→ BRIEF
Find the string "startCorner" in the listing and report every line that has it.

→ DATA SECTION
import Literature.Probability.LatticeModels.ObservableLimitHolomorphic
import HarnessLib

/-!
# Increments of the FK primitive converge to `Im ∫ g²`

Topic `Literature/Probability/LatticeModels`; an instalment (item B1 of the road recorded in
`Sweep1Proofs.lean`, module docstring §2b) of the discharge programme for crit-ising.S18 /
Smirnov's Theorem 2.2. Smirnov 2010, §5: along a subsequence with `δ^{-1/2} F_δ → g`, the
primitives `H_δ = Im ∫^δ F_δ²` converge to `Im ∫ g²` (up to constants). Tree form
(`tendsto_hw_staircase_core`): along a sequence of meshes with the static estimates of
`ObservableContinuumBounds.lean` from the start, a fixed reference phase `θ₀` and FK primitives
`(Hw_k, Hb_k)` (`IsFKPrimitive`), the increment of `Hw_k` along the lattice staircase inscribed
in a rectangle with ordered corners `z, w` (horizontal leg then vertical leg) converges to
`-(κ²/√2) · Im (θ₀² · (∫_{z.re}^{w.re} g²(x + i z.im) dx + i ∫_{z.im}^{w.im} g²(w.re + i y) dy))`
(the wedge integral of `g²`). Ingredients: the white increment formula across an edge
(`hw_increment_eq`, Smirnov's Remark 3.7 for white squares: `Hw(u+e_k) - Hw(u) =
-(κ²/√2) Im(i^k (θ₀ F(e))²)`), horizontal edge values `F = √δ · u(mesh point)`
(`obsAt_eq_sqrt_mul_scaledObs`), vertical edge values within `O(δ√δ)` of horizontal ones
(`exists_cross_bound`), uniform convergence of `u_k² → g²` (`TendstoUniformlyOn.pow_two`), and
the Riemann sums of `ScalingLimitRiemannSums.lean` along rows and columns (`tendsto_row_sum`,
`tendsto_col_sum`, `tendsto_floor_mul`). Everything is proved.

## References

* S. Smirnov, Ann. of Math. 172 (2010) 1435–1467, Remark 3.7 and §5 — bib key `Smirnov2010`.
-/

noncomputable section

namespace Literature.Probability.LatticeModels

open Filter _root_.Topology Metric Set Finset Complex

/-! ### The white increment formula -/

section Increment

variable {E : DiscreteDobrushin} [Fintype (meshDomain E.Ω E.δ)] {hE : E.IsZdAdmissible} {Hw Hb : Site 2 → ℝ}

/-- **White increment of the FK primitive across an edge** (Smirnov 2010, Remark 3.7, white
squares): for an FK primitive `(Hw, Hb)` and an edge `e = cSrc (u, k)` such that `e` and
`(u + e_k, k + 1)` are interior,
`Hw (u + e_k) - Hw u = -(κ²/√2) · Im (i^k (refPhase · F(e))²)`. [cite: Smirnov2010, Remark 3.7] -/
theorem hw_increment_eq (h : IsFKPrimitive E hE Hw Hb)
    (hA : ((discreteDomainGraph E.Ω E.δ).induce E.zdArcA).Preconnected) {u : Site 2} {k : Fin 4}
    (h0 : E.IsInteriorEdge u k) (h1 : E.IsInteriorEdge (u + cornerUnit k) (k + 1)) :
    Hw (u + cornerUnit k) - Hw u = -((eighthPhase 1).re ^ 2 / Real.sqrt 2) *
      (I ^ (k : ℕ) * (refPhase (DiscreteDobrushin.startCorner hE) * fkIsingObservable E criticalFKIsingParam (cSrc (u, k))) ^ 2).im := by
  set c₀ := DiscreteDobrushin.startCorner hE with hc₀
  set G : MedialVertex → ℂ := fun z => refPhase c₀ * fkIsingObservable E criticalFKIsingParam z with hG
  have p0 := h (u, k) h0.inner
  have p1 := h (u + cornerUnit k, k + 1) (by
    change E.IsInnerFace (faceAt (u + cornerUnit k) (k + 1)); rw [faceAt_add_unit_succ]; exact h0.inner)
  simp only [cFace] at p0 p1
  rw [faceAt_add_unit_succ] at p1
  have d0 : dartFlux E hE (u, k) = fluxConst c₀ * cornerFlux G (u, k) := dartFlux_eq_source hE hA h0
  have d1 : dartFlux E hE (u + cornerUnit k, k + 1) = fluxConst c₀ * cornerFlux G (u + cornerUnit k, k + 1) :=
    dartFlux_eq_source hE hA h1
  have s1 : IsSHolAt G (u + cornerUnit k, k + 1) :=
    isSHolAt_refPhase hE hA h1 (by rw [show k + 1 + 1 = k + 2 by omega]; exact h0.reverse)
  have wI := cornerFlux_sub_cornerFlux_eq_im G u k s1
  have hfc : fluxConst c₀ = (eighthPhase 1).re ^ 2 := fluxConst_eq c₀
  have hwhite : Hw (u + cornerUnit k) - Hw u = fluxConst c₀ * (cornerFlux G (u, k) - cornerFlux G (u + cornerUnit k, k + 1)) := by
    rw [mul_sub]; linarith [d0, d1]
  rw [hwhite, wI, hfc]
  simp only [hG]
  ring

end Increment

/-! ### Products of uniformly convergent sequences -/

/-- Squares of a uniformly convergent sequence converge uniformly on a set where the limit is
bounded. [folklore] -/
theorem TendstoUniformlyOn.pow_two {K : Set ℂ} {u : ℕ → ℂ → ℂ} {g : ℂ → ℂ} (hu : TendstoUniformlyOn u g atTop K)
    {M : ℝ} (hM : ∀ z ∈ K, ‖g z‖ ≤ M) :
    TendstoUniformlyOn (fun k z => u k z ^ 2) (fun z => g z ^ 2) atTop K := by
  rw [Metric.tendstoUniformlyOn_iff] at hu ⊢
  intro ε hε
  set M' := max M 0 with hM'
  have hM'0 : 0 ≤ M' := le_max_right _ _
  have hη : 0 < min 1 (ε / (2 * M' + 2)) := lt_min one_pos (by positivity)
  filter_upwards [hu _ hη] with k hk z hz
  have h := hk z hz
  rw [dist_eq_norm] at h ⊢
  rw [lt_min_iff] at h
  have hgz : ‖g z‖ ≤ M' := (hM z hz).trans (le_max_left _ _)
  have e : g z ^ 2 - u k z ^ 2 = (g z - u k z) * (g z + u k z) := by ring
  rw [e, norm_mul]
  have h2 : ‖g z + u k z‖ ≤ 2 * M' + 1 := by
    calc ‖g z + u k z‖ = ‖2 * g z - (g z - u k z)‖ := by ring_nf
      _ ≤ ‖2 * g z‖ + ‖g z - u k z‖ := norm_sub_le _ _
      _ ≤ 2 * M' + 1 := by rw [norm_mul, Complex.norm_two]; linarith [h.1]
  calc ‖g z - u k z‖ * ‖g z + u k z‖ ≤ ε / (2 * M' + 2) * (2 * M' + 1) := by
        gcongr; exact h.2.le
    _ < ε := by
        rw [div_mul_eq_mul_div, div_lt_iff₀ (by positivity)]; nlinarith

/-! ### Riemann sums along the rows and columns of the grid of a rectangle -/

section Grid

variable {K : Set ℂ} (hK : IsCompact K) {v : ℕ → ℂ → ℂ} {G : ℂ → ℂ} (hG : ContinuousOn G K)
  (hv : TendstoUniformlyOn v G atTop K) {s : ℕ → ℝ} (hs0 : ∀ k, 0 < s k) (hs : Tendsto s atTop (𝓝 0))
  {z w : ℂ} (hre : z.re ≤ w.re) (him : z.im ≤ w.im) {r : ℝ} (hr : 0 < r)
  (hKR : cthickening r (Rectangle z w) ⊆ K) (hsr : ∀ k, 3 * s k ≤ r)

include hs0 hs in
/-- `⌊ℓ/s_k⌋ s_k → ℓ` and `(⌊ℓ/s_k⌋ + 1) s_k → ℓ`, packaged for `N = m` or `m + 1`. [folklore] -/
theorem tendsto_floor_mul {ℓ : ℝ} (hℓ : 0 ≤ ℓ) {N : ℕ → ℕ}
    (hN : ∀ k, N k = ⌊ℓ / s k⌋₊ ∨ N k = ⌊ℓ / s k⌋₊ + 1) :
    Tendsto (fun k => (N k : ℝ) * s k) atTop (𝓝 ℓ) := by
  have hfl : ∀ k, (⌊ℓ / s k⌋₊ : ℝ) * s k ≤ ℓ ∧ ℓ < (⌊ℓ / s k⌋₊ + 1) * s k := fun k => floor_mul_le_of_le hℓ (hs0 k)
  have h1 : Tendsto (fun k => (⌊ℓ / s k⌋₊ : ℝ) * s k) atTop (𝓝 ℓ) := by
    refine tendsto_of_tendsto_of_tendsto_of_le_of_le (g := fun k => ℓ - s k) (h := fun k => ℓ) ?_ tendsto_const_nhds
      (fun k => by have := (hfl k).2; simp only; nlinarith) (fun k => (hfl k).1)
    simpa using (tendsto_const_nhds (x := ℓ)).sub hs
  have h2 : Tendsto (fun k => ((⌊ℓ / s k⌋₊ : ℝ) + 1) * s k) atTop (𝓝 ℓ) := by
    have : Tendsto (fun k => (⌊ℓ / s k⌋₊ : ℝ) * s k + s k) atTop (𝓝 (ℓ + 0)) := h1.add hs
    rw [add_zero] at this
    exact this.congr fun k => by ring
  refine tendsto_of_tendsto_of_tendsto_of_le_of_le h1 h2 (fun k => ?_) (fun k => ?_)
  · rcases hN k with h' | h' <;> simp only [h'] <;> push_cast <;> nlinarith [hs0 k]
  · rcases hN k with h' | h' <;> simp only [h'] <;> push_cast <;> nlinarith [hs0 k]
import Literature.ModelTheory.ExponentialFields.WilkieModelCompletenessProofs
import Literature.ModelTheory.ExponentialFields.RealExpOMinimalProofs
import Mathlib.Algebra.MvPolynomial.PDeriv
import Mathlib.Algebra.MvPolynomial.Derivation
import Mathlib.LinearAlgebra.Matrix.ToLinearEquiv
import HarnessLib

/-!
# Wilkie 1996, §9: the induction on the number of exponentials — boundedness from Lemma 9.3 alone

Topic `Literature/ModelTheory/ExponentialFields`.  The last unproved printed leaf under Wilkie's
theorem in this tree is `Literature.ModelTheory.ExponentialFields.Wilkie1996_expPolynomialPoints_bounded`
(`Wilkie1996.lean`; A. J. Wilkie, J. Amer. Math. Soc. 9 (1996), §9, p. 1083): for models `k ⊆ K`
of `T_exp`, every non-singular zero `ᾱ ∈ Kⁿ` of a square exponential-polynomial system over `k`
is bounded in absolute value by an element of `k`.  Wilkie proves it (pp. 1084–1085) by an
induction on the number `m` of exponentials `exp(xᵢ)` occurring, working in the rings
`Mˢₙ = k[xᵢ, (1 + xᵢ²)⁻¹, e(xᵢ) (i ≤ n), exp(xᵢ) (i ∈ s)]`, `e(x) = exp((1 + x²)⁻¹)`
(den Besten 2016, Definition 6.2.5), from two ingredients: the model completeness of
`T_e = Th(ℝ; e)` (his Theorem 11.1, a case of the First Main Theorem) for the case `m = 0`, and
**9.3** (p. 1084; proved in §§10–11 by the valuation inequality for smooth o-minimal theories),
taken here in the form of den Besten's condition (36) / Lemma 7.2.4: if `ᾱ` is a non-singular
zero of a square system from `Mˢₙ`, `l ∈ s` and `|α_l| > k`, then `0 < c + Σ_{i ∈ s} nᵢ αᵢ < 1`
for some integers `nᵢ` (`i ∈ s`), not all zero, and some `c ∈ k`.

This file proves the **induction** (the glue of §9), in a form that needs **only 9.3**:

* `Literature.ModelTheory.ExponentialFields.RealExpModel.IsMsZero f s P α`: `ᾱ ∈ Kⁿ` is a
  non-singular zero of the square system `P₁, …, Pₙ ∈ Mˢₙ` (elements of `Mˢₙ` are presented by
  polynomials over `k` in generator symbols `xᵢ, uᵢ, vᵢ, yᵢ` standing for
  `xᵢ, (1 + xᵢ²)⁻¹, e(xᵢ), exp(xᵢ)`, the `yᵢ` only for `i ∈ s`; the Jacobian is the one of the
  derivations `∂/∂xⱼ` of `Mˢₙ`, den Besten Remark 6.2.6, here `RealExpModel.msD j`);
* `Literature.ModelTheory.ExponentialFields.RealExpModel.exists_abs_lt_of_isMsZero_of_lemma93`:
  for a pair `f : k ↪ K` satisfying 9.3 (hypothesis `h93`, stated inline), every coordinate of
  every such `ᾱ` is bounded in absolute value by an element of `k`;
* `Literature.ModelTheory.ExponentialFields.Wilkie1996_expPolynomialPoints_bounded_of_lemma93` and
  `Literature.ModelTheory.ExponentialFields.Wilkie1996_expAlgebraicPoints_bounded_of_lemma93`: the
  printed leaf, and the hypothesis of Wilkie 1989, Theorem 2, from 9.3 for all pairs of models.

Two remarks on the printed proof, which the formalization makes precise.  (1) Wilkie refutes a
minimal counterexample `(*)ₘ` (p. 1084) and needs `T_e`'s model completeness to exclude `m = 0`;
inducting instead on configurations with `l ∈ s` (which is where exponential-polynomial points
start, `s = {1, …, n}`, and which the step preserves), the case `m = 0` never arises, so that the
model completeness of `T_e` is used only inside the proof of 9.3 (where `k ≼ K` as `L_e`-structures
is essential).  (2) The step (pp. 1084–1085; den Besten pp. 75–77) passes from `ᾱ` to the point
`(ᾱ, exp(α₁), α_{n+2})` and the `n + 2` equations "`fᵢ` with `exp(x₁)` replaced by `x_{n+1}`",
`(1 + x²_{n+2})⁻¹ - c - Σ nᵢ xᵢ = 0` and the exponentiated relation; den Besten obtains a
non-singular square system at this point from its isolation via Proposition 6.2.7 (i), (ii)
(Wilkie's Theorems 5.1, 4.9).  Here the displayed `(n + 2) × (n + 2)` system is shown to be
non-singular directly (`RealExpModel.MsStep.det_newJac_ne_zero`: a kernel vector `w` has
`w_{n+1} = exp(α₁) w₁` by the last two rows, and then `J(f)(ᾱ) w_{≤ n} = 0`), so no
desingularisation is needed.

Nothing here is a new named fact: 9.3 enters as an explicit hypothesis.  What is NOT here: 9.3
itself (Wilkie §§10–11: `T_e` smooth and model complete, `valdim ≤ dim`, Lemmas 11.2/7.2.2–7.2.4).

## References

* A. J. Wilkie, *Model completeness results for expansions of the ordered field of real numbers by
  restricted Pfaffian functions and the exponential function*, J. Amer. Math. Soc. 9 (1996),
  1051–1094: §9, pp. 1083–1085 (the reduction, `(*)ₘ`, 9.3, the induction step). [WilkieJAMS1996]
* M. den Besten, *Wilkie's Theorem and the Uniform Real Schanuel Conjecture*, MSc thesis, Utrecht
  (2016): Definition 6.2.5, Remark 6.2.6, proof of Theorem 6.1.2 (pp. 75–77, (35)–(39)),
  Lemma 7.2.4 and the derivation of (36) (p. 82). [DenBesten2016]
* A. J. Wilkie, *On the theory of the real exponential field*, Illinois J. Math. 33 (1989),
  Theorem 2. [Wilkie1989]
-/

noncomputable section

open FirstOrder FirstOrder.Language FirstOrder.Language.Structure
open MvPolynomial

namespace Literature.ModelTheory.ExponentialFields

namespace RealExpModel

/-! ### The rings `Mˢₙ`: generator symbols, evaluation, derivations -/

/-- The four kinds of generators of Wilkie's rings `Mˢₙ`: `x` (the unknown `xᵢ`), `u`
(`(1 + xᵢ²)⁻¹`), `v` (`e(xᵢ) = exp((1 + xᵢ²)⁻¹)`), `y` (`exp(xᵢ)`). [cite: DenBesten2016, Definition 6.2.5] -/
inductive MsKind
  | x
  | u
  | v
  | y
  deriving DecidableEq

/-- The generator symbols of `Mˢₙ` (all `n` indices for each kind; the restriction to `yᵢ`,
`i ∈ s`, is a support condition, `RealExpModel.MsSupported`). [cite: DenBesten2016, Definition 6.2.5] -/
abbrev MsVar (n : ℕ) : Type := MsKind × Fin n

variable {k K : Language.Theory.ModelType.{0, 0, 0} realExpTheory}

/-- The values in `K` of the generators of `Mˢₙ` at a point `ᾱ ∈ Kⁿ`:
`xᵢ ↦ αᵢ`, `uᵢ ↦ (1 + αᵢ²)⁻¹`, `vᵢ ↦ exp((1 + αᵢ²)⁻¹)`, `yᵢ ↦ exp(αᵢ)`. [cite: DenBesten2016, Definition 6.2.5] -/
def msVal {n : ℕ} (α : Fin n → K) : MsVar n → K
  | (MsKind.x, i) => α i
  | (MsKind.u, i) => (1 + α i ^ 2)⁻¹
  | (MsKind.v, i) => exp ((1 + α i ^ 2)⁻¹)
  | (MsKind.y, i) => exp (α i)

/-- Value of `xᵢ`. [folklore] -/
@[simp] theorem msVal_x {n : ℕ} (α : Fin n → K) (i : Fin n) : msVal α (MsKind.x, i) = α i := rfl
/-- Value of `uᵢ`. [folklore] -/
@[simp] theorem msVal_u {n : ℕ} (α : Fin n → K) (i : Fin n) :
    msVal α (MsKind.u, i) = (1 + α i ^ 2)⁻¹ := rfl
/-- Value of `vᵢ`. [folklore] -/
@[simp] theorem msVal_v {n : ℕ} (α : Fin n → K) (i : Fin n) :
    msVal α (MsKind.v, i) = exp ((1 + α i ^ 2)⁻¹) := rfl
/-- Value of `yᵢ`. [folklore] -/
@[simp] theorem msVal_y {n : ℕ} (α : Fin n → K) (i : Fin n) :
    msVal α (MsKind.y, i) = exp (α i) := rfl

/-- **Evaluation** of (a presentation of) an element of `Mˢₙ` at `ᾱ ∈ Kⁿ` along the embedding
`f : k ↪ K` of models: the function `Kⁿ → K` it denotes (den Besten, Definition 6.2.5: "the ring of
functions `Kⁿ → K` generated over `k` by …"). [cite: DenBesten2016, Definition 6.2.5] -/
def msEval (f : k ↪[Language.orderedExpRing] K) {n : ℕ} (α : Fin n → K) :
    MvPolynomial (MsVar n) k →+* K :=
  eval₂Hom (toRingHom f) (msVal α)

/-- Evaluation of a generator. [folklore] -/
@[simp] theorem msEval_X (f : k ↪[Language.orderedExpRing] K) {n : ℕ} (α : Fin n → K) (w : MsVar n) :
    msEval f α (X w) = msVal α w := by
  simp [msEval]

/-- Evaluation of a constant from `k`. [folklore] -/
@[simp] theorem msEval_C (f : k ↪[Language.orderedExpRing] K) {n : ℕ} (α : Fin n → K) (c : k) :
    msEval f α (C c) = f c := by
  simp [msEval]

/-- The directions of the derivation `∂/∂xⱼ` on the generators of `Mˢₙ`:
`∂xᵢ/∂xⱼ = δᵢⱼ`, `∂uⱼ/∂xⱼ = -2 xⱼ uⱼ²`, `∂vⱼ/∂xⱼ = -2 xⱼ uⱼ² vⱼ`, `∂yⱼ/∂xⱼ = yⱼ` (den Besten,
Remark 6.2.6: "the derivatives of each of the generators of `Mˢₙ` lie in `Mˢₙ`"). [cite: DenBesten2016, Remark 6.2.6] -/
def msDir {n : ℕ} (j : Fin n) : MsVar n → MvPolynomial (MsVar n) k
  | (MsKind.x, i) => if i = j then 1 else 0
  | (MsKind.u, i) => if i = j then C (-2) * X (MsKind.x, j) * X (MsKind.u, j) ^ 2 else 0
  | (MsKind.v, i) =>
    if i = j then C (-2) * X (MsKind.x, j) * X (MsKind.u, j) ^ 2 * X (MsKind.v, j) else 0
  | (MsKind.y, i) => if i = j then X (MsKind.y, j) else 0

/-- **The derivation `∂/∂xⱼ` of `Mˢₙ`** (den Besten, Remark 6.2.6), on presentations: the unique
`k`-derivation of the polynomial ring extending `RealExpModel.msDir j`. [cite: DenBesten2016, Remark 6.2.6] -/
def msD (k : Language.Theory.ModelType.{0, 0, 0} realExpTheory) {n : ℕ} (j : Fin n) :
    Derivation k (MvPolynomial (MsVar n) k) (MvPolynomial (MsVar n) k) :=
  mkDerivation k (msDir j)

/-- `∂/∂xⱼ` of a generator. [folklore] -/
@[simp] theorem msD_X {n : ℕ} (j : Fin n) (w : MsVar n) :
    msD k j (X w : MvPolynomial (MsVar n) k) = msDir j w :=
  mkDerivation_X _ _ _

/-- `∂/∂xⱼ` of a constant. [folklore] -/
@[simp] theorem msD_C {n : ℕ} (j : Fin n) (c : k) :
    msD k j (C c : MvPolynomial (MsVar n) k) = 0 :=
  derivation_C _ _

/-- The support condition defining `Mˢₙ` inside the polynomial ring on all generator symbols:
only the `yᵢ` with `i ∈ s` occur. [cite: DenBesten2016, Definition 6.2.5] -/
def MsSupported {n : ℕ} (s : Finset (Fin n)) (P : MvPolynomial (MsVar n) k) : Prop :=
  ∀ w ∈ P.vars, w.1 = MsKind.y → w.2 ∈ s

/-- **`ᾱ ∈ Kⁿ` is a non-singular zero of the square system `P₁, …, Pₙ ∈ Mˢₙ` over `k`**:
`Pᵢ ∈ Mˢₙ`, `P₁(ᾱ) = ⋯ = Pₙ(ᾱ) = 0` and `det (∂(P₁, …, Pₙ)/∂(x₁, …, xₙ))(ᾱ) ≠ 0` — the
configurations of Wilkie's `(*)ₘ` (p. 1084) and den Besten's (35). [cite: WilkieJAMS1996, §9, (*)ₘ, p. 1084] -/
def IsMsZero (f : k ↪[Language.orderedExpRing] K) {n : ℕ} (s : Finset (Fin n))
    (P : Fin n → MvPolynomial (MsVar n) k) (α : Fin n → K) : Prop :=
  (∀ i, MsSupported s (P i)) ∧ (∀ i, msEval f α (P i) = 0) ∧
    (Matrix.of fun i j => msEval f α (msD k j (P i))).det ≠ 0

/-- Enlarging `s` keeps a non-singular zero of a system from `Mˢₙ` one of a system from `Mˢ'ₙ`
(`Mˢₙ ⊆ Mˢ'ₙ` for `s ⊆ s'`). [folklore] -/
theorem IsMsZero.mono (f : k ↪[Language.orderedExpRing] K) {n : ℕ} {s s' : Finset (Fin n)}
    (hss' : s ⊆ s') {P : Fin n → MvPolynomial (MsVar n) k} {α : Fin n → K}
    (h : IsMsZero f s P α) : IsMsZero f s' P α :=
  ⟨fun i w hw hy => hss' (h.1 i w hw hy), h.2.1, h.2.2⟩


/-! ### Generic identities for derivations of polynomial rings -/

section DerivationLemmas

variable {σ τ : Type} {A : Type*} [CommRing A] [Algebra k A]

/-- A derivation after a renaming of variables is determined by its values on the renamed
variables: if `D' (X (g w)) = rename g (D (X w))` for all `w` then `D' ∘ rename g = rename g ∘ D`.
[folklore] -/
theorem derivation_rename_eq (g : σ → τ)
    (D' : Derivation k (MvPolynomial τ k) (MvPolynomial τ k))
    (D : Derivation k (MvPolynomial σ k) (MvPolynomial σ k))
    (h : ∀ w, D' (X (g w)) = rename g (D (X w))) (Q : MvPolynomial σ k) :
    D' (rename g Q) = rename g (D Q) := by
  induction Q using MvPolynomial.induction_on with
  | C a => simp
  | add p q hp hq => simp [hp, hq]
  | mul_X p w hp =>
    simp only [_root_.map_mul, rename_X, Derivation.leibniz, smul_eq_mul, _root_.map_add, hp, h w]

→ TASK ANSWER
      (I ^ (k : ℕ) * (refPhase (DiscreteDobrushin.startCorner hE) * fkIsingObservable E criticalFKIsingParam (cSrc (u, k))) ^ 2).im := by
  set c₀ := DiscreteDobrushin.startCorner hE with hc₀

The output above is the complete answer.